October 19, 2005

MercuryNews.com | 10/19/2005 | Don't let critics stifle stem-cell studies

Art Caplan and David Magnus write in the Mercury News today on the stupid "alternatives to embryonic stem cell research" articles in Nature:
It is often said that science is racing ahead of ethics. Whether that is true or not, it makes no sense to distort science to meet a perceived ethical problem. That is what has just happened with the publication of two articles appeared in the prestigious journal Nature, touting ``alternative'' approaches to embryonic stem-cell research.

The articles suggest that it is important to find ``alternatives'' to the existing methods for creating embryonic stem-cell research. But neither paper explains why existing methods -- using leftover embryos from infertility clinics or cloning them -- are immoral. Instead, the scientists involved in the new papers suggest that there may be ways to disable an embryo or to remove a cell from an embryo at a very early stage of development and create embryonic stem cells that way.

The driving force behind these papers is not science. It is, rather, to use some rather unimpressive technical tricks to meet the objections of some critics of embryonic stem-cell research. In a word, it is scientific pandering. And it is wrong.

Of course it makes sense to experiment and figure out the best ways to make embryonic stem cells. But few in the scientific community think that either of the techniques proposed will do that.

Does it make sense to fiddle with embryos to satisfy critics? Hardly.
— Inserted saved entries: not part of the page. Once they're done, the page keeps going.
/-!
# Gaps / CapSignListLength — the LENGTH of the CAP sign list on the rate road: no a-priori bound (g1-plan-2 X-66), and its SHARP value —
# exactly the indices `k` with `β⁰_∞ ≤ c₀θ^k` (cell pub-balaban-gaps, seat g1-p3 gen 4, CAP+tail charge; §1 ADOPTS §5 (X-66) of g1-plan-2
# GEN 10's lens kernel `g1/skeletons/XreadSchemeSocketWeakest_plan2.lean` v4 89567fc414f9f85b byte-for-byte, on the planner's «no refusal»
# disposition [G1-PLAN2-G10-X66-X67]; §§2–3 are this seat's — and were INDEPENDENTLY re-derived, from the bus wording alone, by g1-plan-2
# GEN 11's kernel `g1/skeletons/XreadIndexTest_plan2.lean` 1fb8a537bd51a8c2 (XREAD X-70: `tailFloor_of_index` ≡ `tail_floor_sharp`,
# `uniformFloor_of_index_signs` ≡ `floor_of_signs_below`, `indexTest_sharp` ⊆ `rate_allows_nonpos_at`, `indexTest_at_k₀` ≡ `k₀_passes_sharp`,
# `thm2Printed_of_indexTest` ≡ `thm2Printed_of_signs_sharpList` up to the road taken))

HONEST FRAMING (cell rule, page 1 of everything): bookkeeping over hypothesis SHAPES of the tree's β sub-cell; NOTHING of Bałaban's is asserted
beyond print; [Balaban1987RG1] Thm 2 is UNPROVED IN PRINT and enters only as the conclusion ∕ hypothesis `B12.Thm2Printed C L`; the rate
constants `β⁰_∞, c₀, θ` are HYPOTHESES (`Beta.RateCertificate.GeomRate`, `Beta.Assembly.LimitForm`; rows NE4 ∕ G-an2-4; unprinted — [I] p. 264
«other properties in a separate paper»); NO coefficient of Bałaban's β⁰ is certified to date (b2b BETA/CERT.md: «0 coefficients»); 0 binders
discharged; NOT `BetaPertH`, NOT the continuum limit, NOT Clay.  HONEST DEPENDENCY (b2b cell, verbatim): «continuum YM on T⁴ ⇐ BetaPertH ∧
nine spine estimates (0/9 proved); BetaPertH ⇐ (D1) ∧ (D4) ∧ CAP+tail; G-an2-4 gates asym, D1 and NE2/3/4.»

CONTENT.
§1 (X-66) `prefix_length_unbounded` ∕ `_cert`: the sign list `∀ k < k₂, 0 < β⁰_{k+1}` of every positive CAP socket
   (`CapSignsConstRoad.exists_beta0Floor_of_signs`; `CapTailSigns.thm2Printed_of_signs` with `LimitForm.k₀ = Nat.find (c₀θ^{k₀} ≤ β⁰_∞∕4)`)
   has NO a-priori length — for every `K` there are admissible tail constants forcing `k₂ ≥ K`: a certified computation of finitely many signs
   (CA-1 ∕ (M): k ≤ 2) is not KNOWN to exhaust the list until the rate constants are certified.
§2 (this seat) THE SHARP LENGTH.  The tree's suppliers ask signs below an index passing `c₀θ^{k} ≤ β⁰_∞∕4` (`Beta.Assembly.LimitForm.k₀`,
   `CapTailSigns.thm2Printed_of_signs_list`, `CapSignsConstRoad.exists_beta0Floor_of_signs`) or `θ^{k} < β⁰_∞∕(2(c₀+1))`
   (`CapTailFloors.eventualFloor_of_geomRate`).  The STRICT test `c₀θ^K < β⁰_∞` already suffices (`floor_of_signs_below`; certified form
   `floor_of_signs_below_cert` with test `c₀θ^K + c₀θ^{k₁} < m`) AND IT IS SHARP: whenever `β⁰_∞ ≤ c₀θ^k` the rate ALLOWS a nonpositive `k`-th
   coefficient (`rate_allows_nonpos_at`); hence `signsBelow_give_floor_iff` ∕ `signsBelow_give_allSigns_iff` («rate + signs below `K` ⟹ floor ∕
   all signs, for EVERY sequence» ⟺ `c₀θ^K < β⁰_∞`) and `capSet_exact` (certified signs on a set `I` force all signs under the rate ⟺
   `{k ∣ β⁰_∞ ≤ c₀θ^k} ⊆ I`; `capSet_empty_iff`: that set is EMPTY iff `c₀ < β⁰_∞`); `prefix_length_unbounded_sharp` is X-66 for the sharp test.
§3 (this seat) ON THE LIMIT-FORM ROAD: `k₀_passes_sharp`; **`thm2Printed_of_signs_sharpList`** ([I] Theorem 2 as printed from `LimitForm` + signs
   below ANY `K` with `c₀θ^K < β⁰_∞`, forward generation, `L > 1`), `_posRows_` (certified-row currency), **`thm2Printed_of_c₀_lt_binf`** (NO CAP AT ALL when `c₀ < β⁰_∞`; the tree's CAP-free case needs `c₀ ≤ β⁰_∞∕4`), **`thm2Printed_iff_signs_sharpList_fwd`**
   (the exact residue at the sharp length, off the boundary), `sharp_saves_two_halvings` (numbers).
READING for row CAP-k: given the (unprinted) tail constants, the CAP list a certificate must deliver on the rate road is EXACTLY the initial
segment `{k ∣ β⁰_∞ ≤ c₀θ^k}` — shorter than the tree's `k₀` by the indices the factor `1∕4` costs (`⌈log 4 ∕ log θ⁻¹⌉` of them), and not one
index shorter on this road.  All [folklore]; 0 sorry; 0 def; imports tree files only; restates nothing.
-/

namespace Summit.QuantumFields.BalabanUV.Gaps.CapSignListLength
People are kidding themselves if they think opponents of embryonic stem-cell research will not find major moral problems with any technique that involves embryo disabling or embryo manipulation using in-vitro fertilization where some embryos are inevitably destroyed.

Moreover, holding up important research to pursue possible alternatives because there are critics of the morality of existing techniques is a terrible idea. The attention showered upon these articles in the media and by some politicians who oppose embryonic stem-cell research is a very dangerous development for anyone who is interested in doing embryonic stem-cell research or benefiting from it.

Regardless of what stem-cell opponents claim, a reasonable person might think that making it extremely unlikely that an entity has the capacity to develop is sufficient for research to morally proceed. However, it should be pointed out that cloning using somatic cell nuclear transfer of the sort already done in South Korea already meets that standard. There is no evidence yet that primate cloning is possible and all available knowledge suggests that embryos produced by cloning cannot reliably develop into fully functioning human beings. In other words, we have had the technology and techniques we need already. These so-called breakthroughs add nothing of much use, from either a scientific or an ethical point of view.

Must science proceed only if everyone in the nation agrees that the research is worth doing? If so, no science will ever be conducted. We would never do research in evolutionary biology since there are creationists who oppose it. We could not do research on cancer, mental illnesses or animals, since each of these has its critics. The idea that scientists should abandon embryonic stem-cell research while looking for alternatives is bad public policy.

The vast majority of the public believes that embryonic stem-cell research should be conducted, that embryos outside the body that will not develop on their own and that are routinely destroyed at infertility clinics do not have the same moral status as fetuses or people. A minority vehemently disagrees. We should not be trying to appease a minority with scientific flimflammery while delaying promising research that one day may lead to treatments that improve millions of lives.